Рыцарь был мирской и ехал из столицы Мира – Блангорры. Доспехи его еще покрыты пылью и кровью, вынесенными с ристалищ турнира. Турнира, который он должен был выиграть. Турнира, в котором ему уже не один год не было равных. Пока не появился этот чужак.

Горькие мысли будоражили кровь, не давая сомкнуть глаз. Как они посмели, как допустили неизвестного рыцаря к турниру??? Явился весь в пыли и выкликнул его, именно его на поединок. Это его-то, рыцаря Райдера фон Изма, который слыл одним из лучших в клане пастырей! Да он был приближенным к самому Магистру! И, наконец, ему за подвиги ратные Прим пожаловал из своего табуна Белокрыла, и сама правительница вплела в гриву единорога золотые нити, и надела на рог его узду. Он был сильнейшим, любимейшим был. Это ему в прошлогоднем турнире пожаловала свой платок сама Прима. А этот, явился, рыцарь – без роду, без племени. Ни тебе пажей, ни оруженосцев… Да у него даже герба на плаще не было!!! Только потемневшие серебряные шпоры выдавали в неизвестном рыцаря. Да астрономы своим чутьем могли кровь его распознать, что пастырь это. Спрятался в доспехи, как улитка, поглядывает, знай себе. Трибуны заволновались, поползли шепотки. Народ любит таких выскочек, каждому кажется, что и он так сможет. Многие потом будут грезить, и видеть сны, как сами на ристалище стоят и ждут, молча, спокойно, только резвый конь нетерпеливо бьет копытом и роет песок, да позвякивают какие-то металлические части в упряжи. Фон Изм стоял и слышал, как по трибунам говорили, что он, наверное, струсил, коли молчит, боится проиграть неизвестному… А рыцарь разве может биться с неизвестным противником? А ну как за забралом свободнокровка окажется – и где после этого рыцарская честь? Да нет же, принудили, почти силком заставили.

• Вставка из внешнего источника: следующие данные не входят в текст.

/-- **Hodge-theoretic specialisation: a complex structure without complex multiplication.** Let
`J ∈ 𝔤𝔩₂(K)` with `J² = −1`, where `−1` is not a square in `K` (e.g. `K = ℝ`; `J` = the complex
structure `h(i)` of a weight-one Hodge structure on `F² ⊗ K`, `F = ℚ`), and suppose the only
`F`-rational matrices commuting with `J` are the scalars ("no complex multiplication":
`End_Hdg = F`). Then (i) `J` has no eigenvector at all (`μ² = −1` is insoluble), (ii) `J` is not a
`K`-multiple of a rational matrix (such a matrix would commute with `J`, hence be scalar, and `J`
would be scalar), and `tr J = 0`; so for every `F`-linear `Φ₀ : 𝔤𝔩₂(F) → (X → F)` with base change
`Φ` whose trace-zero kernel is closed under commutators, `Φ(J) = 0` forces `Φ = 0` on `𝔰𝔩₂(K)`
(`sl2_annihilator_of_noRationalEigenline`). With `Φ₀(A) = D(A)c` on a rational tensor `c`
(`WordRaisingOperator.wordDer`), "`Φ(J) = 0`" is "`c` has pure type `(p,p)`" and the conclusion is
"`c` is an `𝔰𝔩₂`-, i.e. `SL₂`-, invariant": Moonen–Zarhin §2 (`g = 1`, Type I(1): `Hg = SL₂` when
`End⁰ = ℚ`) as it is applied to Hodge classes. [cite: MoonenZarhin1999LowDim, §2 (g = 1), Type I(1)] -/
theorem sl2_annihilator_of_complexStructure_of_noCM {X : Type*}
    (Φ₀ : Matrix (Fin 2) (Fin 2) F →ₗ[F] (X → F)) (Φ : Matrix (Fin 2) (Fin 2) K →ₗ[K] (X → K))
    (hΦ : ∀ (A : Matrix (Fin 2) (Fin 2) F) (x : X),
      Φ (A.map (algebraMap F K)) x = algebraMap F K (Φ₀ A x))
    (hlie : ∀ A B : Matrix (Fin 2) (Fin 2) F, A.trace = 0 → B.trace = 0 → Φ₀ A = 0 → Φ₀ B = 0 →
      Φ₀ (A * B - B * A) = 0)
    {J : Matrix (Fin 2) (Fin 2) K} (hJ2 : J * J = -1) (hK : ∀ μ : K, μ * μ ≠ -1)
    (hnoCM : ∀ A : Matrix (Fin 2) (Fin 2) F,
      A.map (algebraMap F K) * J = J * A.map (algebraMap F K) → ∃ q : F, A = q • (1 : Matrix _ _ F))
    (hJ : Φ J = 0) (Y : Matrix (Fin 2) (Fin 2) K) (hY : Y.trace = 0) : Φ Y = 0 := by
  have hJtr : J.trace = 0 := trace_eq_zero_of_mul_self_eq_neg_one hJ2 hK
  -- (i) no eigenvectors at all
  have hi : ∀ v : Fin 2 → F, v ≠ 0 → ∀ μ : K,
      J.mulVec (fun i => algebraMap F K (v i)) ≠ μ • fun i => algebraMap F K (v i) := by
    intro v₀ hv₀ μ hμ
    set v : Fin 2 → K := fun i => algebraMap F K (v₀ i) with hv
    have hv0 : v ≠ 0 := by
      intro h
      apply hv₀
      funext i
      have hi' : algebraMap F K (v₀ i) = 0 := by simpa [hv] using congrFun h i
      exact (algebraMap F K).injective (by rw [hi', Pi.zero_apply, map_zero])
    have h1 : (J * J).mulVec v = (μ * μ) • v := by
      rw [← Matrix.mulVec_mulVec, hμ, Matrix.mulVec_smul, hμ, smul_smul]
    rw [hJ2, Matrix.neg_mulVec, Matrix.one_mulVec] at h1
    have h2 : (μ * μ + 1) • v = 0 := by rw [add_smul, one_smul, ← h1, neg_add_cancel]
    rcases smul_eq_zero.1 h2 with h | h
    · exact hK μ (by linear_combination h)
    · exact hv0 h
  -- (ii) not a multiple of a rational matrix
  have hii : ∀ (A : Matrix (Fin 2) (Fin 2) F) (μ : K), J ≠ μ • A.map (algebraMap F K) := by
    intro A μ hJA
    have hcomm : A.map (algebraMap F K) * J = J * A.map (algebraMap F K) := by
      rw [hJA, Matrix.mul_smul, Matrix.smul_mul]
    obtain ⟨q, rfl⟩ := hnoCM A hcomm
    have hmap1 : (q • (1 : Matrix (Fin 2) (Fin 2) F)).map (algebraMap F K) =
        algebraMap F K q • (1 : Matrix (Fin 2) (Fin 2) K) := by
      ext i j
      rw [Matrix.map_apply, Matrix.smul_apply, Matrix.smul_apply, smul_eq_mul, smul_eq_mul,
        Matrix.one_apply, Matrix.one_apply]
      split_ifs <;> simp
    have hJs : J = (μ * algebraMap F K q) • (1 : Matrix (Fin 2) (Fin 2) K) := by
      rw [hJA, hmap1, smul_smul]
    apply hK (μ * algebraMap F K q)
    have := congrFun (congrFun hJ2 0) 0
    rw [hJs, Matrix.smul_mul, Matrix.one_mul, Matrix.smul_apply, Matrix.smul_apply,
      Matrix.one_apply_eq, Matrix.neg_apply, Matrix.one_apply_eq, smul_eq_mul, smul_eq_mul,
      mul_one] at this
    exact this
  exact sl2_annihilator_of_noRationalEigenline Φ₀ Φ hΦ hlie hJtr hJ hi hii Y hY

end ComplexStructure

end Literature.RepresentationTheory.GeneralLinear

На ристалище выехали Райдер фон Изм и неизвестный. Неудачи преследовали Райдера в этот день. Копье после первого же удара погнулось, а потом и древко сломалось. Меч, который не раз выручал его в сражениях, раскололся пополам после первого удара. Да что там говорить, у рыцаря самого руки не поднимались, бил вполсилы. «Колдовство, не иначе», – мелькало в мыслях, пока шел бой. Изменить ход боя он был не властен. И проиграл, и по правилам поединка пришлось отдавать награды, которые он заработал, участвуя во всех битвах и турнирах, на которые смог попасть. Да это было бы полбеды – быть побежденным в честном бою на турнире – не так уж и зазорно, да и наград не жаль – новые заработает или купит. Самое страшное случилось, когда трибуны, а вслед за ними Примы потребовали, чтобы неизвестный открыл лицо. Народ желал лицезреть, узнать имя нового победителя. Победитель ненадолго задумался. Тишина стояла на ристалище такая, что слышался только шум хлопающих на ветру флагов, да ржанье жеребцов, еще охваченных пылом схватки. А потом неизвестный снял шлем. И рыцарь увидел безусое юное лицо, рыжие кудри – такие знакомые. И лицо, лицо своего младшего брата, которого он не видел уже лет 15.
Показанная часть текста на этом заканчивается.